[Given data Boundary: Start]

import Mathlib.Combinatorics.SimpleGraph.Coloring.Vertex
import Literature.Combinatorics.SimpleGraph.ColourRefinementOrder
import HarnessLib

/-!
# Ordered colour refinement, II: stabilisation and the canonical labelling of CR-discrete graphs

Continuation of `ColourRefinementOrder.lean` (ordered colour refinement `ocr G t : V → ℕ`).

* Stabilisation: the number of colours `ocrClasses G t` is non-decreasing and at most `|V|`,
  strictly increasing at every unstable round, so some round `t ≤ |V| - 1` is stable and then all
  later rounds are (`exists_ocrStable_le`, `OcrStable.succ`, `ocrStable_of_card_le`; Kiefer–McKay
  2020, Cor. 6: `WL₁(n) ≤ n - 1`); at a stable round the classes are those of the stable
  partition (`ocr_eq_iff_crStable`).
* Hence on a CR-DISCRETE graph (`IsCRDiscrete`, `ColourRefinement.lean`) the colouring `ocr G t`
  is injective as soon as `|V| ≤ t + 1` (`ocr_injective_of_isCRDiscrete`): every vertex has its
  own canonical number, and conversely (`isCRDiscrete_of_ocr_injective`).
* The CANONICAL LABELLING (Immerman–Lander 1990, Thm 1.9.4: graphs with a discrete stable
  colouring are canonised by sorting the colours): `canonRank G t u = #{v | ocr G t v < ocr G t u}`
  is, on a CR-discrete graph on `Fin m` with `m ≤ t + 1`, a permutation of `Fin m`
  (`canonPerm`), and the CANONICAL FORM `canonGraph G t` — vertex `i` adjacent to `j` iff the
  vertices of ranks `i` and `j` are adjacent — is isomorphic to `G` (`canonGraphIso`), so in
  particular `canonGraph G t` is `k`-colourable iff `G` is (`canonGraph_colorable_iff`). The
  adjacency matrix of `canonGraph G t` is what a symmetric threshold circuit computes
  (`Literature/Computability/Complexity/SymmetricColourRefinement*.lean`).

## References

* [KieferMcKay2020] S. Kiefer, B. D. McKay, *The iteration number of colour refinement*, ICALP
  2020, Def. 3, Cor. 6.
* [ImmermanLander1990] N. Immerman, E. Lander, *Describing graphs: a first-order approach to graph
  canonization* (1990), §1.9, Thm 1.9.4.
* [CaiFurerImmerman1992] Cai–Fürer–Immerman, Combinatorica 12 (1992), §5.
-/

namespace Literature.Combinatorics.SimpleGraph

open _root_.SimpleGraph Finset

universe u

variable {V : Type u} [Fintype V]

section Rounds

variable {G : _root_.SimpleGraph V} [DecidableRel G.Adj]

/-! ### Stabilisation within `|V| - 1` rounds -/

/-- The number of colours at round `t`. [folklore] -/
def ocrClasses (G : _root_.SimpleGraph V) [DecidableRel G.Adj] (t : ℕ) : ℕ :=
  (univ.image (ocr G t)).card

/-- Round `t` is STABLE: round `t + 1` splits no class of round `t`. [cite: KieferMcKay2020, Def. 3 (stable colouring)] -/
def OcrStable (G : _root_.SimpleGraph V) [DecidableRel G.Adj] (t : ℕ) : Prop :=
  ∀ u v : V, ocr G (t + 1) u = ocr G (t + 1) v ↔ ocr G t u = ocr G t v

/-- A refinement has at least as many classes, with equality only if it splits nothing: for
`f` refining `g`, `|im g| ≤ |im f|`, and `|im f| ≤ |im g|` forces equal kernels. [folklore] -/
theorem card_image_le_of_refines {f g : V → ℕ} (h : ∀ a b : V, f a = f b → g a = g b) :
    (univ.image g).card ≤ (univ.image f).card ∧
      ((univ.image f).card ≤ (univ.image g).card → ∀ a b : V, g a = g b → f a = f b) := by
  classical
  -- `g` factors through `f` on the image of `f`
  let φ : ℕ → ℕ := fun c => if hc : ∃ a, f a = c then g hc.choose else 0
  have hφ : ∀ a, φ (f a) = g a := fun a => by
    have hc : ∃ b, f b = f a := ⟨a, rfl⟩
    simp only [φ, dif_pos hc]
    exact h _ _ hc.choose_spec
  have himg : univ.image g = (univ.image f).image φ := by
    ext c
    simp only [mem_image, mem_univ, true_and, exists_exists_eq_and, hφ]
  refine ⟨himg ▸ Finset.card_image_le, fun hle a b hab => ?_⟩
  have hinj : Set.InjOn φ (univ.image f : Finset ℕ) :=
    Finset.card_image_iff.1 (le_antisymm Finset.card_image_le (himg ▸ hle))
  exact hinj (by simp) (by simp) (by rw [hφ, hφ, hab])

/-- The number of colours is non-decreasing. [cite: KieferMcKay2020, §3] -/
theorem ocrClasses_mono (t : ℕ) : ocrClasses G t ≤ ocrClasses G (t + 1) :=
  (card_image_le_of_refines fun _ _ => ocr_eq_of_succ_eq).1

/-- An unstable round strictly increases the number of colours. [cite: KieferMcKay2020, §3] -/
theorem ocrClasses_lt_of_not_stable {t : ℕ} (h : ¬ OcrStable G t) :
    ocrClasses G t < ocrClasses G (t + 1) := by
  refine lt_of_le_of_ne (ocrClasses_mono t) fun heq => h fun u v => ?_
  exact ⟨ocr_eq_of_succ_eq,
    (card_image_le_of_refines fun _ _ => ocr_eq_of_succ_eq).2 heq.symm.le u v⟩

/-- The number of colours is at most `|V|`. [folklore] -/
theorem ocrClasses_le_card (t : ℕ) : ocrClasses G t ≤ Fintype.card V :=
  Finset.card_image_le.trans (by rw [Finset.card_univ])

/-- **Once stable, stable forever**: the step depends on the colouring only through its kernel
and the order of its colours, both of which a non-splitting round preserves. [cite: KieferMcKay2020, Def. 3 (stable colouring)] -/
theorem OcrStable.succ {t : ℕ} (h : OcrStable G t) : OcrStable G (t + 1) := by
  intro u v
  have ho : ∀ a b : V, ocr G (t + 1) a < ocr G (t + 1) b ↔ ocr G t a < ocr G t b := by
    intro a b
    constructor
    · intro hab
      rcases lt_trichotomy (ocr G t a) (ocr G t b) with h' | h' | h'
      · exact h'
      · exact absurd ((h a b).2 h') hab.ne
      · exact absurd hab (not_lt.2 (ocrStep_lt_of_lt h').le)
    · exact fun hab => ocrStep_lt_of_lt hab
  show ocrStep G (ocr G (t + 1)) u = ocrStep G (ocr G (t + 1)) v ↔ _
  rw [← ocrStep_congr (col := ocr G t) (fun a b => (h a b).symm) (fun a b => (ho a b).symm) u,
    ← ocrStep_congr (col := ocr G t) (fun a b => (h a b).symm) (fun a b => (ho a b).symm) v]
  exact Iff.rfl

/-- Stability persists. [folklore] -/
theorem OcrStable.of_le {s t : ℕ} (h : OcrStable G s) (hst : s ≤ t) : OcrStable G t := by
  induction t, hst using Nat.le_induction with
  | base => exact h
  | succ t _ ih => exact ih.succ

/-- **Stabilisation**: some round `t` with `t + 1 ≤ |V|` (or `t = 0`, for empty `V`) is
stable — the number of colours, at least `1` and at most `|V|`, increases at every unstable
round. [cite: KieferMcKay2020, Cor. 6 (WL₁(n) ≤ n − 1)] -/
theorem exists_ocrStable_le : ∃ t : ℕ, (t + 1 ≤ Fintype.card V ∨ t = 0) ∧ OcrStable G t := by
  rcases isEmpty_or_nonempty V with hV | hV
  · -- empty graph: round 0 is stable
    exact ⟨0, Or.inr rfl, fun u => (IsEmpty.false u).elim⟩
  by_contra hcon
  push Not at hcon
  -- every round `t ≤ |V| - 1` is unstable, so the number of classes grows by one each round
  have hgrow : ∀ t : ℕ, t + 1 ≤ Fintype.card V → t + ocrClasses G 0 ≤ ocrClasses G t := by
    intro t
    induction t with
    | zero => intro; simp
    | succ t ih =>
      intro ht
      have h1 := ih (by omega)
      have h2 := ocrClasses_lt_of_not_stable (hcon t (Or.inl (by omega)))
      omega
  have h0 : ocrClasses G 0 = 1 := by
    unfold ocrClasses
    rw [Finset.card_eq_one]
    exact ⟨0, by ext c; simp [eq_comm]⟩
  have hcard : 1 ≤ Fintype.card V := Fintype.card_pos
  have h3 := hgrow (Fintype.card V - 1) (by omega)
  have h4 := ocrClasses_lt_of_not_stable (hcon (Fintype.card V - 1) (Or.inl (by omega)))
  have hle := ocrClasses_le_card (G := G) (Fintype.card V - 1 + 1)
  omega

/-- Hence every round `t` with `|V| ≤ t + 1` is stable. [cite: KieferMcKay2020, Cor. 6 (WL₁(n) ≤ n − 1)] -/
theorem ocrStable_of_card_le {t : ℕ} (ht : Fintype.card V ≤ t + 1) : OcrStable G t := by
  obtain ⟨s, hs, hstab⟩ := exists_ocrStable_le (G := G)
  exact hstab.of_le (by omega)

/-- At a stable round the colour classes are the classes of the stable partition `crStable`.
[cite: KieferMcKay2020, Def. 3 (stable partition)] -/
theorem ocr_eq_iff_crStable {t : ℕ} (ht : OcrStable G t) (u v : V) :
    ocr G t u = ocr G t v ↔ crStable G u v := by
  constructor
  · intro h i
    rcases le_total i t with hit | hti
    · exact (ocr_eq_iff_crRel i u v).1 (ocr_eq_of_le hit h)
    · -- stable from `t` on
      have : ∀ j, t ≤ j → ocr G j u = ocr G j v := by
        intro j htj
        induction j, htj using Nat.le_induction with
        | base => exact h
        | succ j hj ih => exact ((ht.of_le hj) u v).2 ih
      exact (ocr_eq_iff_crRel i u v).1 (this i hti)
  · intro h
    exact (ocr_eq_iff_crRel t u v).2 (h t)

/-- **On a CR-discrete graph, ordered colour refinement individualises every vertex**: for
`|V| ≤ t + 1` the colouring `ocr G t` is injective. [cite: ImmermanLander1990, Thm 1.9.4 (proof)] -/
theorem ocr_injective_of_isCRDiscrete (hG : IsCRDiscrete G) {t : ℕ} (ht : Fintype.card V ≤ t + 1) :
    Function.Injective (ocr G t) :=
  fun u v h => hG u v ((ocr_eq_iff_crStable (ocrStable_of_card_le ht) u v).1 h)

/-- Conversely, if some round is injective the graph is CR-discrete. [folklore] -/
theorem isCRDiscrete_of_ocr_injective {t : ℕ} (h : Function.Injective (ocr G t)) :
    IsCRDiscrete G :=
  fun u v huv => h ((ocr_eq_iff_crRel t u v).2 (huv t))


end Rounds

/-! ## The canonical labelling and the canonical form -/

section Canonical

variable (G : _root_.SimpleGraph V) [DecidableRel G.Adj]

/-- The **canonical rank** of `u` after `t` rounds: the number of vertices with a smaller
round-`t` colour. [cite: ImmermanLander1990, Thm 1.9.4 (proof)] -/
def canonRank (t : ℕ) : V → ℕ := rankOf (ocr G t)

variable {G}

/-- Unfolding of `canonRank`. [folklore] -/
theorem canonRank_eq (t : ℕ) (u : V) :
    canonRank G t u = (univ.filter fun v => ocr G t v < ocr G t u).card := rfl

/-- Canonical ranks are `< |V|`. [folklore] -/
theorem canonRank_lt_card (t : ℕ) (u : V) : canonRank G t u < Fintype.card V :=
  rankOf_lt_card _ u

/-- Canonical ranks are ordered as colours. [folklore] -/
theorem canonRank_lt_iff (t : ℕ) (u v : V) : canonRank G t u < canonRank G t v ↔ ocr G t u < ocr G t v :=
  rankOf_lt_iff _

/-- Canonical ranks are equal iff colours are. [folklore] -/
theorem canonRank_eq_iff (t : ℕ) (u v : V) : canonRank G t u = canonRank G t v ↔ ocr G t u = ocr G t v :=
  rankOf_eq_iff _

/-- **On a CR-discrete graph the canonical rank is injective** once `|V| ≤ t + 1`. [cite: ImmermanLander1990, Thm 1.9.4 (proof)] -/
theorem canonRank_injective (hG : IsCRDiscrete G) {t : ℕ} (ht : Fintype.card V ≤ t + 1) :
    Function.Injective (canonRank G t) :=
  rankOf_injective _ (ocr_injective_of_isCRDiscrete hG ht)

/-- The **canonical adjacency relation** on rank values: `i ~ j` iff the vertices of canonical
ranks `i` and `j` are adjacent. [cite: ImmermanLander1990, Thm 1.9.4 (canonical labelling)] -/
def CanonAdj (G : _root_.SimpleGraph V) [DecidableRel G.Adj] (t : ℕ) (i j : ℕ) : Prop :=
  ∃ u v : V, canonRank G t u = i ∧ canonRank G t v = j ∧ G.Adj u v

/-- `CanonAdj` is symmetric. [folklore] -/
theorem CanonAdj.symm {t i j : ℕ} (h : CanonAdj G t i j) : CanonAdj G t j i := by
  obtain ⟨u, v, hu, hv, huv⟩ := h
  exact ⟨v, u, hv, hu, huv.symm⟩

end Canonical

section Fin

variable {m : ℕ} (G : _root_.SimpleGraph (Fin m)) [DecidableRel G.Adj]

/-- The **canonical form** of a graph on `Fin m` after `t` rounds: the graph on `Fin m` in which
`i ~ j` iff the vertices of canonical ranks `i` and `j` are adjacent (read as a simple graph
through `SimpleGraph.fromRel`, the tree's decoding of Boolean matrices). [cite: ImmermanLander1990, Thm 1.9.4 (canonical labelling)] -/
def canonGraph (t : ℕ) : _root_.SimpleGraph (Fin m) :=
  _root_.SimpleGraph.fromRel fun i j : Fin m => CanonAdj G t i j

variable {G}

/-- The canonical rank as a map `Fin m → Fin m`. [folklore] -/
def canonRankFin (t : ℕ) (u : Fin m) : Fin m :=
  ⟨canonRank G t u, by simpa using canonRank_lt_card (G := G) t u⟩

/-- Its value. [folklore] -/
@[simp] theorem coe_canonRankFin (t : ℕ) (u : Fin m) : (canonRankFin (G := G) t u : ℕ) = canonRank G t u :=
  rfl

/-- An injective canonical rank is a bijection of `Fin m`. [folklore] -/
theorem canonRankFin_bijective {t : ℕ} (h : Function.Injective (canonRank G t)) :
    Function.Bijective (canonRankFin (G := G) t) :=
  Finite.injective_iff_bijective.1 fun u v huv => h (by simpa using congrArg Fin.val huv)

/-- **The canonical labelling**: on a CR-discrete graph (indeed whenever the canonical rank is
injective) the canonical rank is a permutation of `Fin m`. [cite: ImmermanLander1990, Thm 1.9.4 (canonical labelling)] -/
noncomputable def canonPerm (t : ℕ) (h : Function.Injective (canonRank G t)) : Equiv.Perm (Fin m) :=
  Equiv.ofBijective _ (canonRankFin_bijective h)

/-- The canonical labelling sends `u` to its rank. [folklore] -/
@[simp] theorem coe_canonPerm_apply {t : ℕ} (h : Function.Injective (canonRank G t)) (u : Fin m) :
    (canonPerm t h u : ℕ) = canonRank G t u := rfl

/-- Adjacency in the canonical form, for an injective canonical rank: ranks `i ~ j` iff their
vertices are adjacent. [folklore] -/
theorem canonAdj_iff {t : ℕ} (h : Function.Injective (canonRank G t)) (i j : Fin m) :
    CanonAdj G t i j ↔ G.Adj ((canonPerm t h).symm i) ((canonPerm t h).symm j) := by
  constructor
  · rintro ⟨u, v, hu, hv, huv⟩
    have hu' : canonPerm t h u = i := Fin.ext hu
    have hv' : canonPerm t h v = j := Fin.ext hv
    rw [← hu', ← hv', Equiv.symm_apply_apply, Equiv.symm_apply_apply]
    exact huv
  · intro hadj
    refine ⟨(canonPerm t h).symm i, (canonPerm t h).symm j, ?_, ?_, hadj⟩
    · have := coe_canonPerm_apply h ((canonPerm t h).symm i)
      rw [Equiv.apply_symm_apply] at this
      exact this.symm
    · have := coe_canonPerm_apply h ((canonPerm t h).symm j)
      rw [Equiv.apply_symm_apply] at this
      exact this.symm

/-- Adjacency in the canonical form graph. [folklore] -/
theorem canonGraph_adj_iff {t : ℕ} (h : Function.Injective (canonRank G t)) (i j : Fin m) :
    (canonGraph G t).Adj i j ↔ G.Adj ((canonPerm t h).symm i) ((canonPerm t h).symm j) := by
  rw [canonGraph, _root_.SimpleGraph.fromRel_adj, canonAdj_iff h, canonAdj_iff h]
  constructor
  · rintro ⟨-, h' | h'⟩
    · exact h'
    · exact h'.symm
  · intro h'
    exact ⟨fun hij => by subst hij; exact G.irrefl h', Or.inl h'⟩

/-- **The canonical form is isomorphic to the graph** (along the canonical labelling).
[cite: ImmermanLander1990, Thm 1.9.4 (canonical labelling)] -/
noncomputable def canonGraphIso (t : ℕ) (h : Function.Injective (canonRank G t)) :
    canonGraph G t ≃g G where
  toEquiv := (canonPerm t h).symm
  map_rel_iff' := fun {i j} => (canonGraph_adj_iff h i j).symm

/-- Hence **the canonical form is `k`-colourable iff the graph is**. [folklore] -/
theorem canonGraph_colorable_iff {t : ℕ} (h : Function.Injective (canonRank G t)) (k : ℕ) :
    (canonGraph G t).Colorable k ↔ G.Colorable k :=
  ⟨fun hc => hc.of_hom (canonGraphIso t h).symm.toHom, fun hc => hc.of_hom (canonGraphIso t h).toHom⟩

/-- In particular on a CR-discrete graph on `Fin m`, for `m ≤ t + 1`. [cite: ImmermanLander1990, Thm 1.9.4 (canonical labelling)] -/
theorem canonGraph_colorable_iff_of_isCRDiscrete (hG : IsCRDiscrete G) {t : ℕ} (ht : m ≤ t + 1)
    (k : ℕ) : (canonGraph G t).Colorable k ↔ G.Colorable k :=
  canonGraph_colorable_iff (canonRank_injective hG (by simpa using ht)) k

end Fin

end Literature.Combinatorics.SimpleGraph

[Given data Boundary: End]

Extract exactly and only the lines above from the line containing "a simple graph" through the line containing "is a bijection", both end lines included.

`i ~ j` iff the vertices of canonical ranks `i` and `j` are adjacent (read as a simple graph
through `SimpleGraph.fromRel`, the tree's decoding of Boolean matrices). [cite: ImmermanLander1990, Thm 1.9.4 (canonical labelling)] -/
def canonGraph (t : ℕ) : _root_.SimpleGraph (Fin m) :=
  _root_.SimpleGraph.fromRel fun i j : Fin m => CanonAdj G t i j

variable {G}

/-- The canonical rank as a map `Fin m → Fin m`. [folklore] -/
def canonRankFin (t : ℕ) (u : Fin m) : Fin m :=
  ⟨canonRank G t u, by simpa using canonRank_lt_card (G := G) t u⟩

/-- Its value. [folklore] -/
@[simp] theorem coe_canonRankFin (t : ℕ) (u : Fin m) : (canonRankFin (G := G) t u : ℕ) = canonRank G t u :=
  rfl

/-- An injective canonical rank is a bijection of `Fin m`. [folklore] -/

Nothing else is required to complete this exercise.